• **Work request**:
Begin with the line containing "have hKE : K" and copy each line exactly through the last line of the entries, inclusive.

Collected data

theorem intCast_N6 (c₄ c₆ l m : ℤ) :
    ((N6 c₄ c₆ l m : ℤ) : R) = N6 (c₄ : R) (c₆ : R) (l : R) (m : R) := by
  have h := map_N6 (Int.castRingHom R) c₄ c₆ l m
  simpa only [eq_intCast] using h

/-! ### homogeneity, derivative by derivative -/

theorem Dl_smul (c₄ c₆ n l m : R) : Dl c₄ c₆ (n * l) (n * m) = n ^ 11 * Dl c₄ c₆ l m := by
  simp only [Dl]; ring
theorem Dm_smul (c₄ c₆ n l m : R) : Dm c₄ c₆ (n * l) (n * m) = n ^ 11 * Dm c₄ c₆ l m := by
  simp only [Dm]; ring
theorem Dll_smul (c₄ c₆ n l m : R) : Dll c₄ c₆ (n * l) (n * m) = n ^ 10 * Dll c₄ c₆ l m := by
  simp only [Dll]; ring
theorem Dlm_smul (c₄ c₆ n l m : R) : Dlm c₄ c₆ (n * l) (n * m) = n ^ 10 * Dlm c₄ c₆ l m := by
  simp only [Dlm]; ring
theorem Dmm_smul (c₄ c₆ n l m : R) : Dmm c₄ c₆ (n * l) (n * m) = n ^ 10 * Dmm c₄ c₆ l m := by
  simp only [Dmm]; ring
theorem Dlll_smul (c₄ c₆ n l m : R) : Dlll c₄ c₆ (n * l) (n * m) = n ^ 9 * Dlll c₄ c₆ l m := by
  simp only [Dlll]; ring
theorem Dllm_smul (c₄ c₆ n l m : R) : Dllm c₄ c₆ (n * l) (n * m) = n ^ 9 * Dllm c₄ c₆ l m := by
  simp only [Dllm]; ring
theorem Dlmm_smul (c₄ c₆ n l m : R) : Dlmm c₄ c₆ (n * l) (n * m) = n ^ 9 * Dlmm c₄ c₆ l m := by
  simp only [Dlmm]; ring
theorem Dmmm_smul (c₄ c₆ n l m : R) : Dmmm c₄ c₆ (n * l) (n * m) = n ^ 9 * Dmmm c₄ c₆ l m := by
  simp only [Dmmm]; ring

/-- `N4` is homogeneous of degree `20` in `(l, m)`. -/
theorem N4_smul (c₄ c₆ n l m : R) : N4 c₄ c₆ (n * l) (n * m) = n ^ 20 * N4 c₄ c₆ l m := by
  simp only [N4, Dll_smul, Dlm_smul, Dmm_smul]; ring

/-- `N6` is homogeneous of degree `30` in `(l, m)`. -/
theorem N6_smul (c₄ c₆ n l m : R) : N6 c₄ c₆ (n * l) (n * m) = n ^ 30 * N6 c₄ c₆ l m := by
  simp only [N6, Pl, Pm, Dl_smul, Dm_smul, Dll_smul, Dlm_smul, Dmm_smul, Dlll_smul, Dllm_smul,
    Dlmm_smul, Dmmm_smul]
  ring

theorem N4_smul_one (c₄ c₆ n l : R) : N4 c₄ c₆ (n * l) n = n ^ 20 * N4 c₄ c₆ l 1 := by
  simpa only [mul_one] using N4_smul c₄ c₆ n l 1

theorem N6_smul_one (c₄ c₆ n l : R) : N6 c₄ c₆ (n * l) n = n ^ 30 * N6 c₄ c₆ l 1 := by
  simpa only [mul_one] using N6_smul c₄ c₆ n l 1

/-- Congruent arguments give congruent values of `N4`. -/
theorem mk_N4_congr (I : Ideal R) {c₄ c₆ x y n : R} (h : x - y ∈ I) :
    Ideal.Quotient.mk I (N4 c₄ c₆ x n) = Ideal.Quotient.mk I (N4 c₄ c₆ y n) := by
  rw [map_N4, map_N4, (Ideal.Quotient.eq (I := I)).mpr h]

/-- Congruent arguments give congruent values of `N6`. -/
theorem mk_N6_congr (I : Ideal R) {c₄ c₆ x y n : R} (h : x - y ∈ I) :
    Ideal.Quotient.mk I (N6 c₄ c₆ x n) = Ideal.Quotient.mk I (N6 c₄ c₆ y n) := by
  rw [map_N6, map_N6, (Ideal.Quotient.eq (I := I)).mpr h]

end Numerators

section Field

variable {F : Type*} [Field F]

theorem C4_eq_N4_div (c₄ c₆ l m : F) : C4 c₄ c₆ l m = N4 c₄ c₆ l m / 17424 := rfl

theorem C6_eq_N6_div [CharZero F] (c₄ c₆ l m : F) :
    C6 c₄ c₆ l m = N6 c₄ c₆ l m / (17424 * 240) := by
  simp only [C6, C4l, C4m, N6, Pl, Pm]
  field_simp
  ring

/-- the same identity over any field in which `17424·240` is invertible (e.g. `𝔽_ℓ`, `ℓ ∤ 66·60`). -/
theorem C6_eq_N6_div' (c₄ c₆ l m : F) (h1 : (17424 : F) ≠ 0) (h2 : (240 : F) ≠ 0) :
    C6 c₄ c₆ l m = N6 c₄ c₆ l m / (17424 * 240) := by
  simp only [C6, C4l, C4m, N6, Pl, Pm]
  field_simp
  ring

/-- a prime `p ≠ ℓ` is nonzero in `𝔽_ℓ`. -/
theorem natCast_ne_zero_of_prime_ne {ℓ : ℕ} [Fact ℓ.Prime] {p : ℕ} (hp : p.Prime) (hne : ℓ ≠ p) :
    (p : ZMod ℓ) ≠ 0 := by
  rw [Ne, ZMod.natCast_eq_zero_iff]
  intro h
  exact hne ((Nat.prime_dvd_prime_iff_eq (Fact.out : ℓ.Prime) hp).mp h)

end Field

/-! ## §G6 The integral `c₄c₆`-model (XS; = k1-g11 `integralModel`, AEC III.1) — PROVED -/

/-- G6a (verbatim g4 signature). -/
theorem exists_integral_scaling (x y : ℚ) :
    ∃ (u : ℤ) (c₄ c₆ : ℤ), u ≠ 0 ∧ (c₄ : ℚ) = (u : ℚ) ^ 4 * x ∧ (c₆ : ℚ) = (u : ℚ) ^ 6 * y := by
  refine ⟨((x.den * y.den : ℕ) : ℤ), x.num * x.den ^ 3 * y.den ^ 4, y.num * y.den ^ 5 * x.den ^ 6,
    ?_, ?_, ?_⟩
  · exact_mod_cast (Nat.mul_pos x.den_pos y.den_pos).ne'
  · have h : (((x.den * y.den : ℕ) : ℤ) : ℚ) ^ 4 * x =
        (x.den : ℚ) ^ 3 * (y.den : ℚ) ^ 4 * (x * x.den) := by
      push_cast; ring
    rw [h, Rat.mul_den_eq_num]; push_cast; ring
  · have h : (((x.den * y.den : ℕ) : ℤ) : ℚ) ^ 6 * y =
        (y.den : ℚ) ^ 5 * (x.den : ℚ) ^ 6 * (y * y.den) := by
      push_cast; ring
    rw [h, Rat.mul_den_eq_num]; push_cast; ring

/-- G6b (verbatim g4 signature): `fisherChange_smul` + `scale_smul_short`. -/
theorem base_scaled (W : WeierstrassCurve ℚ) [W.IsElliptic] {u c₄ c₆ : ℤ} (hu : u ≠ 0)
    (h4 : (c₄ : ℚ) = (u : ℚ) ^ 4 * W.c₄) (h6 : (c₆ : ℚ) = (u : ℚ) ^ 6 * W.c₆) :
    ∃ Cv : VariableChange ℚ, Cv • W = base c₄ c₆ := by
  have hu0 : (u : ℚ) ≠ 0 := by exact_mod_cast hu
  refine ⟨⟨Units.mk0 (u : ℚ)⁻¹ (inv_ne_zero hu0), 0, 0, 0⟩ * fisherChange W, ?_⟩
  rw [mul_smul, fisherChange_smul, scale_smul_short (u : ℚ) hu0]
  ext <;> simp [h4, h6] <;> ring

/-! ## §G2 The member's integral short model, reduction read off `𝔠₄, 𝔠₆ (mod ℓ)` (S) — PROVED -/

/-- **G2 (verbatim g4 signature).** `v := 17424·240`: `⟨v⁻¹,0,0,0⟩ • E_{t,1} = E_{A,B}` with
`A = −27·17424³·240⁴·N4(t,1)`, `B = −54·17424⁵·240⁵·N6(t,1)`; for `ℓ ∉ {2,3,5,11}` the constants
are `ℓ`-units. -/
theorem member_integral_short_mod (ℓ : ℕ) [Fact ℓ.Prime] (hℓ : ℓ ∉ ({2, 3, 5, 11} : Finset ℕ))
    (c₄ c₆ t : ℤ) :
    ∃ (A B : ℤ) (Cv : VariableChange ℚ),
      Cv • member c₄ c₆ t 1 = shortWeierstrass (A, B) ∧
      ((A : ZMod ℓ) = 0 ↔ C4 (c₄ : ZMod ℓ) (c₆ : ZMod ℓ) (t : ZMod ℓ) 1 = 0) ∧
      ((B : ZMod ℓ) = 0 ↔ C6 (c₄ : ZMod ℓ) (c₆ : ZMod ℓ) (t : ZMod ℓ) 1 = 0) := by
  have hℓ2 : ℓ ≠ 2 := fun h => hℓ (by simp [h])
  have hℓ3 : ℓ ≠ 3 := fun h => hℓ (by simp [h])
  have hℓ5 : ℓ ≠ 5 := fun h => hℓ (by simp [h])
  have hℓ11 : ℓ ≠ 11 := fun h => hℓ (by simp [h])
  have h2 : (2 : ZMod ℓ) ≠ 0 := by exact_mod_cast natCast_ne_zero_of_prime_ne Nat.prime_two hℓ2
  have h3 : (3 : ZMod ℓ) ≠ 0 := by exact_mod_cast natCast_ne_zero_of_prime_ne Nat.prime_three hℓ3
  have h5 : (5 : ZMod ℓ) ≠ 0 := by exact_mod_cast natCast_ne_zero_of_prime_ne Nat.prime_five hℓ5
  have h11 : (11 : ZMod ℓ) ≠ 0 := by
    exact_mod_cast natCast_ne_zero_of_prime_ne (by norm_num) hℓ11
  have h17424 : (17424 : ZMod ℓ) ≠ 0 := by
    rw [show (17424 : ZMod ℓ) = 2 ^ 4 * 3 ^ 2 * 11 ^ 2 by norm_num]
    exact mul_ne_zero (mul_ne_zero (pow_ne_zero _ h2) (pow_ne_zero _ h3)) (pow_ne_zero _ h11)
  have h240 : (240 : ZMod ℓ) ≠ 0 := by
    rw [show (240 : ZMod ℓ) = 2 ^ 4 * 3 * 5 by norm_num]
    exact mul_ne_zero (mul_ne_zero (pow_ne_zero _ h2) h3) h5
  have h27 : (27 : ZMod ℓ) ≠ 0 := by
    rw [show (27 : ZMod ℓ) = 3 ^ 3 by norm_num]; exact pow_ne_zero _ h3
  have h54 : (54 : ZMod ℓ) ≠ 0 := by
    rw [show (54 : ZMod ℓ) = 2 * 3 ^ 3 by norm_num]; exact mul_ne_zero h2 (pow_ne_zero _ h3)
  have hv : (17424 * 240 : ℚ) ≠ 0 := by norm_num
  refine ⟨-27 * (17424 ^ 3 * 240 ^ 4) * N4 c₄ c₆ t 1, -54 * (17424 ^ 5 * 240 ^ 5) * N6 c₄ c₆ t 1,
    ⟨Units.mk0 (17424 * 240 : ℚ)⁻¹ (inv_ne_zero hv), 0, 0, 0⟩, ?_, ?_, ?_⟩
  · rw [show member (c₄ : ℚ) c₆ t 1 =
        ⟨0, 0, 0, -27 * C4 (c₄ : ℚ) c₆ t 1, -54 * C6 (c₄ : ℚ) c₆ t 1⟩ from rfl,
      scale_smul_short _ hv]
    ext <;> simp only [shortWeierstrass] <;> push_cast <;>
      simp only [C4_eq_N4_div, C6_eq_N6_div, intCast_N4, intCast_N6, Int.cast_one] <;>
      field_simp <;> ring
  · have hK : (-27 * (17424 ^ 3 * 240 ^ 4) : ZMod ℓ) ≠ 0 :=
      mul_ne_zero (neg_ne_zero.mpr h27) (mul_ne_zero (pow_ne_zero _ h17424) (pow_ne_zero _ h240))
    have hcast : (((-27 * (17424 ^ 3 * 240 ^ 4) * N4 c₄ c₆ t 1 : ℤ)) : ZMod ℓ) =
        (-27 * (17424 ^ 3 * 240 ^ 4) : ZMod ℓ) * N4 (c₄ : ZMod ℓ) (c₆ : ZMod ℓ) (t : ZMod ℓ) 1 := by
      push_cast; rw [intCast_N4, Int.cast_one]; norm_num
    rw [hcast, C4_eq_N4_div, mul_eq_zero, div_eq_zero_iff]
    constructor
    · rintro (h | h)
      · exact absurd h hK
      · exact Or.inl h
    · rintro (h | h)
      · exact Or.inr h
      · exact absurd h h17424
  · have hK : (-54 * (17424 ^ 5 * 240 ^ 5) : ZMod ℓ) ≠ 0 :=
      mul_ne_zero (neg_ne_zero.mpr h54) (mul_ne_zero (pow_ne_zero _ h17424) (pow_ne_zero _ h240))
    have hcast : (((-54 * (17424 ^ 5 * 240 ^ 5) * N6 c₄ c₆ t 1 : ℤ)) : ZMod ℓ) =
        (-54 * (17424 ^ 5 * 240 ^ 5) : ZMod ℓ) * N6 (c₄ : ZMod ℓ) (c₆ : ZMod ℓ) (t : ZMod ℓ) 1 := by
      push_cast; rw [intCast_N6, Int.cast_one]; norm_num
    have h1 : (17424 * 240 : ZMod ℓ) ≠ 0 := mul_ne_zero h17424 h240
    rw [hcast, C6_eq_N6_div' _ _ _ _ h17424 h240, mul_eq_zero, div_eq_zero_iff]
    constructor
    · rintro (h | h)
      · exact absurd h hK
      · exact Or.inl h
    · rintro (h | h)
      · exact Or.inr h
      · exact absurd h h1


/-! ## §G3 Chebotarev at the twisted `1728`-fibre (M) — atoms -/

section G3

/-- **G3a (Chebotarev in a coset, for `ℚ(x, y)`).**  Outside any finite set of places there is a
place `v` with a prime `𝔓 ∣ v` of `\bar ℤ` and an arithmetic Frobenius `φ` at `𝔓` such that `φg⁻¹`
fixes `ℚ(x, y)` pointwise.  (`N := Gal(\bar ℚ/E)`, `E` the normal closure of `ℚ(x,y)`: open
(`fixingSubgroup_isOpen`), normal (`InfiniteGalois.normal_iff_isGalois`); tree PROVED
`exists_isArithFrobAt_mul_inv_mem_not_mem`.) [Neukirch ANT VII.13.4] -/
theorem exists_frob_fixing_adjoin (x y : AlgebraicClosure ℚ) (g : absoluteGaloisGroup ℚ)
    (S : Set (HeightOneSpectrum (𝓞 ℚ))) (hS : S.Finite) :
    ∃ v ∉ S, ∃ 𝔓 ∈ v.primesAbove, ∃ φ : absoluteGaloisGroup ℚ, IsArithFrobAt (𝓞 ℚ) φ 𝔓 ∧
      ∀ z ∈ IntermediateField.adjoin ℚ ({x, y} : Set (AlgebraicClosure ℚ)), (φ * g⁻¹) • z = z := by
  classical
  set K : IntermediateField ℚ (AlgebraicClosure ℚ) :=
    IntermediateField.adjoin ℚ ({x, y} : Set (AlgebraicClosure ℚ)) with hK
  haveI : Algebra.IsAlgebraic ℚ (AlgebraicClosure ℚ) := AlgebraicClosure.isAlgebraic ℚ
  haveI : IsAlgClosure ℚ (AlgebraicClosure ℚ) := ⟨inferInstance, inferInstance⟩
  haveI : Normal ℚ (AlgebraicClosure ℚ) := inferInstance
  haveI : IsGalois ℚ (AlgebraicClosure ℚ) := IsGalois.mk
  haveI : FiniteDimensional ℚ K :=
    IntermediateField.finiteDimensional_adjoin
      (fun z _ => (Algebra.IsAlgebraic.isAlgebraic (R := ℚ) z).isIntegral)
  set E : IntermediateField ℚ (AlgebraicClosure ℚ) :=
    IntermediateField.normalClosure ℚ K (AlgebraicClosure ℚ) with hE
  haveI : FiniteDimensional ℚ E := normalClosure.is_finiteDimensional ℚ K (AlgebraicClosure ℚ)
  haveI hEG : IsGalois ℚ E := IsGalois.normalClosure ℚ K (AlgebraicClosure ℚ)
  set N : Subgroup (absoluteGaloisGroup ℚ) := E.fixingSubgroup with hN
  haveI : N.Normal := (InfiniteGalois.normal_iff_isGalois E).mpr hEG
  have hNopen : IsOpen (N : Set (absoluteGaloisGroup ℚ)) := IntermediateField.fixingSubgroup_isOpen E
  obtain ⟨v, hvS, -, 𝔓, h𝔓, φ, hφ, hmem⟩ :=
    exists_isArithFrobAt_mul_inv_mem_not_mem ℚ N hNopen g S hS
  refine ⟨v, hvS, 𝔓, h𝔓, φ, hφ, fun z hz => ?_⟩
  have hKE : K ≤ E := IntermediateField.le_normalClosure K
  exact (mem_fixingSubgroup_iff_forall_smul E (φ * g⁻¹)).mp hmem ⟨z, hKE hz⟩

• **Response below**:
  have hKE : K ≤ E := IntermediateField.le_normalClosure K
  exact (mem_fixingSubgroup_iff_forall_smul E (φ * g⁻¹)).mp hmem ⟨z, hKE hz⟩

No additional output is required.